**Task to complete:** Having found the line that contains "simp only [Finset.sum_add_distrib, Finset.sum_sub_distrib, ←", please retype only it and every line after it up to the end of the entries, exactly as written.
++++ Available data ++++
import Summits.HubbardSuperconductivity.HubbardSuperconductivity.Theorems.AnisotropyChordTransferFibre3KT2bRow
import Summits.HubbardSuperconductivity.HubbardSuperconductivity.Theorems.AnisotropyChordTransferFibre3Lam2Bounds

/-!
# Route `AnisotropyChord` / H0 rotor rung: PartN41-C §1 and §2 (first part) PROVED — the drops, `R̄` closed, the `Q₀` expansion

Theory-1 g22's PartN41-C (port …Fibre3KT2bRow), KT-2b row of the Level-2 certificate of piece A:
* §1 drops ★ `polePartNonneg_holds : PolePartNonneg L Δ`, ★ `lowNormPartNonneg_holds : LowNormPartNonneg L Δ` (sums of `normSq/V²`);
* §2 ★ `rbarClosed_holds : RbarClosed L Δ` — `R̄ = τ̄ − 2η_eff²` (`∇ₓs(0) = η_eff`, `∇ₓs(x̂) = −η_eff` by the sum rule
  `η_eff = (1−Δ)f_nn`, `etaEff_eq`);
* §2 ★ `q0Expansion_holds : Q0Expansion L Δ` — `Σ_{r≠0} s = −1` and `Q₀ = V + 3 + 6Σ′s² − 4Σ′s³ + Σ′s⁴` (`f = 1 − s` off the
  origin, `f(0) = 0`, `Σ f = V`).
Prover seat `hubbard-h0-rotor-p1` g27 (route lead; row C §1–§2 taken over from the FIN-saturated p3 lineage); helper for
stmt-HubbardSuperconductivity-23918 (`--supports`, helper class).
WHAT THIS IS NOT: nothing here proves superconductivity in the Hubbard model; closed forms of inputs of ONE row of ONE conditional
reduction.  Tree imports only; no new definitions; no sorry, no axioms.
-/

set_option linter.dupNamespace false
set_option autoImplicit false

noncomputable section

open scoped BigOperators

namespace Summit.HubbardSuperconductivity.HubbardSuperconductivity.Theorems.AnisotropyChord.Transfer.Fibre3

variable (L : ℕ) [NeZero L]

/-! ## §1 The drops -/

/-- ★ `P ≥ 0`. [folklore] -/
theorem polePartNonneg_holds (Δ : ℝ) : PolePartNonneg L Δ := by
  intro f
  unfold polePart
  exact Finset.sum_nonneg fun j _ => div_nonneg (Complex.normSq_nonneg _) (by positivity)

/-- ★ `lowN ≥ 0`. [folklore] -/
theorem lowNormPartNonneg_holds (Δ : ℝ) : LowNormPartNonneg L Δ := by
  intro f
  unfold lowNormPart
  exact Finset.sum_nonneg fun k _ => div_nonneg (Complex.normSq_nonneg _) (by positivity)

/-! ## §2 `R̄` closed -/

namespace RowC

/-- `∇ₓs(0) = η_eff` (`L ≥ 3`). [folklore] -/
theorem gradx_s_zero (hL : 3 ≤ L) {Δ lam2 : ℝ} {f : Tor L → ℝ} (hf : IsTwoMagnon L Δ lam2 f) :
    gradx L (sfun L Δ f) 0 = etaEff L lam2 := by
  have hK := K1_ne_zero L (by omega)
  have hnn : f (-K1 L) = f (K1 L) := by
    have e : -K1 L = (((-1 : ZMod L)), (0 : ZMod L)) := by unfold K1; ext <;> simp
    rw [e]
    exact hf.2.1 _ (by unfold nnList; simp)
  unfold gradx sfun
  rw [if_pos rfl, zero_sub, if_neg (neg_ne_zero.mpr hK), hnn, etaEff_eq L hL hf]
  ring

/-- `∇ₓs(x̂) = −η_eff` (`L ≥ 3`). [folklore] -/
theorem gradx_s_K1 (hL : 3 ≤ L) {Δ lam2 : ℝ} {f : Tor L → ℝ} (hf : IsTwoMagnon L Δ lam2 f) :
    gradx L (sfun L Δ f) (K1 L) = -etaEff L lam2 := by
  have hK := K1_ne_zero L (by omega)
  unfold gradx sfun
  rw [if_neg hK, sub_self, if_pos rfl, etaEff_eq L hL hf]
  ring

omit [NeZero L] in
/-- `R(a) = (∇ₓs(a))² − [a = 0](∇ₓs(a))² − [a = x̂](∇ₓs(a))²` (`L ≥ 2`). [folklore] -/
theorem Rwt_eq (hL : 2 ≤ L) (Δ : ℝ) (f : Tor L → ℝ) (a : Tor L) :
    Rwt L Δ f a = gradx L (sfun L Δ f) a ^ 2 - (if a = 0 then gradx L (sfun L Δ f) a ^ 2 else 0)
      - (if a = K1 L then gradx L (sfun L Δ f) a ^ 2 else 0) := by
  have hK := K1_ne_zero L hL
  unfold Rwt
  by_cases h0 : a = 0
  · have h1 : a ≠ K1 L := by rw [h0]; exact fun h => hK h.symm
    simp [h0, hK.symm]
  · by_cases h1 : a = K1 L
    · simp [h1, hK]
    · simp [h0, h1]

/-- ★ `R̄ = τ̄ − 2η_eff²` (body of `RbarClosed L Δ`). [folklore] -/
theorem rbar_closed (hL : 3 ≤ L) {Δ lam2 : ℝ} {f : Tor L → ℝ} (hf : IsTwoMagnon L Δ lam2 f) :
    Rbar L Δ f = gradNormSq L Δ f - 2 * etaEff L lam2 ^ 2 := by
  unfold Rbar gradNormSq
  rw [Finset.sum_congr rfl fun a _ => Rwt_eq L (by omega) Δ f a, Finset.sum_sub_distrib, Finset.sum_sub_distrib,
    Finset.sum_ite_eq' Finset.univ (0 : Tor L), Finset.sum_ite_eq' Finset.univ (K1 L)]
  simp only [Finset.mem_univ, if_true]
  rw [gradx_s_zero L hL hf, gradx_s_K1 L hL hf]
  ring

end RowC

/-- ★ **`RbarClosed L Δ` holds.** [folklore] -/
theorem rbarClosed_holds (Δ : ℝ) : RbarClosed L Δ :=
  fun _ _ hL hf => RowC.rbar_closed L hL hf.1

/-! ## §2 The `Q₀` expansion -/

namespace RowC

/-- `#Tor L = V` as a real number. [folklore] -/
theorem card_tor : ((Finset.univ : Finset (Tor L)).card : ℝ) = (L : ℝ) ^ 2 := by
  rw [Finset.card_univ, Fintype.card_prod, ZMod.card]
  push_cast
  ring

/-- `Σ_{r ≠ 0} s(r) = −1` for a two-magnon profile (`Σ f = V`, `f(0) = 0`). [folklore] -/
theorem sum_s_erase {Δ lam2 : ℝ} {f : Tor L → ℝ} (hf : IsTwoMagnon L Δ lam2 f) :
    ∑ r ∈ (Finset.univ : Finset (Tor L)).erase 0, sfun L Δ f r = -1 := by
  classical
  have h0 : f 0 = 0 := hf.1
  have hsum : ∑ r : Tor L, f r = (L : ℝ) ^ 2 := hf.2.2.2.1
  have e : ∀ r ∈ (Finset.univ : Finset (Tor L)).erase 0, sfun L Δ f r = 1 - f r := by
    intro r hr
    unfold sfun
    rw [if_neg (Finset.ne_of_mem_erase hr)]
  rw [Finset.sum_congr rfl e, Finset.sum_sub_distrib, Finset.sum_const, nsmul_eq_mul, mul_one,
    Finset.sum_erase (Finset.univ : Finset (Tor L)) (f := f) h0, hsum]
  have hc : (((Finset.univ : Finset (Tor L)).erase 0).card : ℝ) = (L : ℝ) ^ 2 - 1 := by
    rw [Finset.card_erase_of_mem (Finset.mem_univ _)]
    have h1 : 1 ≤ (Finset.univ : Finset (Tor L)).card := Finset.card_pos.mpr ⟨0, Finset.mem_univ _⟩
    push_cast [Nat.cast_sub h1]
    rw [card_tor]
  rw [hc]
  ring

/-- ★ the `Q₀` expansion (body of `Q0Expansion L Δ`). [folklore] -/
theorem q0_expansion {Δ lam2 : ℝ} {f : Tor L → ℝ} (hf : IsTwoMagnon L Δ lam2 f) :
    (∑ r ∈ (Finset.univ : Finset (Tor L)).erase 0, sfun L Δ f r) = -1 ∧
    Q0 L f = (L : ℝ) ^ 2 + 3 + 6 * (∑ r ∈ (Finset.univ : Finset (Tor L)).erase 0, sfun L Δ f r ^ 2)
      - 4 * (∑ r ∈ (Finset.univ : Finset (Tor L)).erase 0, sfun L Δ f r ^ 3)
      + (∑ r ∈ (Finset.univ : Finset (Tor L)).erase 0, sfun L Δ f r ^ 4) := by
  classical
  have hs := sum_s_erase L hf
  refine ⟨hs, ?_⟩
  have h0 : f 0 = 0 := hf.1
  have e : ∀ r ∈ (Finset.univ : Finset (Tor L)).erase 0,
      f r ^ 4 = 1 - 4 * sfun L Δ f r + 6 * sfun L Δ f r ^ 2 - 4 * sfun L Δ f r ^ 3 + sfun L Δ f r ^ 4 := by
    intro r hr
    unfold sfun
    rw [if_neg (Finset.ne_of_mem_erase hr)]
    ring
  have h04 : f 0 ^ 4 = 0 := by rw [h0]; norm_num
  unfold Q0
  rw [← Finset.sum_erase (Finset.univ : Finset (Tor L)) (f := fun r => f r ^ 4) h04, Finset.sum_congr rfl e]
  simp only [Finset.sum_add_distrib, Finset.sum_sub_distrib, ← Finset.mul_sum, Finset.sum_const, nsmul_eq_mul,
    mul_one, hs]
  have hc : (((Finset.univ : Finset (Tor L)).erase 0).card : ℝ) = (L : ℝ) ^ 2 - 1 := by
    rw [Finset.card_erase_of_mem (Finset.mem_univ _)]
    have h1 : 1 ≤ (Finset.univ : Finset (Tor L)).card := Finset.card_pos.mpr ⟨0, Finset.mem_univ _⟩
    push_cast [Nat.cast_sub h1]
    rw [card_tor]
  rw [hc]
  ring

end RowC

/-- ★ **`Q0Expansion L Δ` holds.** [folklore] -/
theorem q0Expansion_holds (Δ : ℝ) : Q0Expansion L Δ :=
  fun _ _ hf => RowC.q0_expansion L hf

end Summit.HubbardSuperconductivity.HubbardSuperconductivity.Theorems.AnisotropyChord.Transfer.Fibre3

end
++++
**Solution to this exercise:**
  simp only [Finset.sum_add_distrib, Finset.sum_sub_distrib, ← Finset.mul_sum, Finset.sum_const, nsmul_eq_mul,
    mul_one, hs]
  have hc : (((Finset.univ : Finset (Tor L)).erase 0).card : ℝ) = (L : ℝ) ^ 2 - 1 := by
    rw [Finset.card_erase_of_mem (Finset.mem_univ _)]
    have h1 : 1 ≤ (Finset.univ : Finset (Tor L)).card := Finset.card_pos.mpr ⟨0, Finset.mem_univ _⟩
    push_cast [Nat.cast_sub h1]
    rw [card_tor]
  rw [hc]
  ring

end RowC

/-- ★ **`Q0Expansion L Δ` holds.** [folklore] -/
theorem q0Expansion_holds (Δ : ℝ) : Q0Expansion L Δ :=
  fun _ _ hf => RowC.q0_expansion L hf

end Summit.HubbardSuperconductivity.HubbardSuperconductivity.Theorems.AnisotropyChord.Transfer.Fibre3

end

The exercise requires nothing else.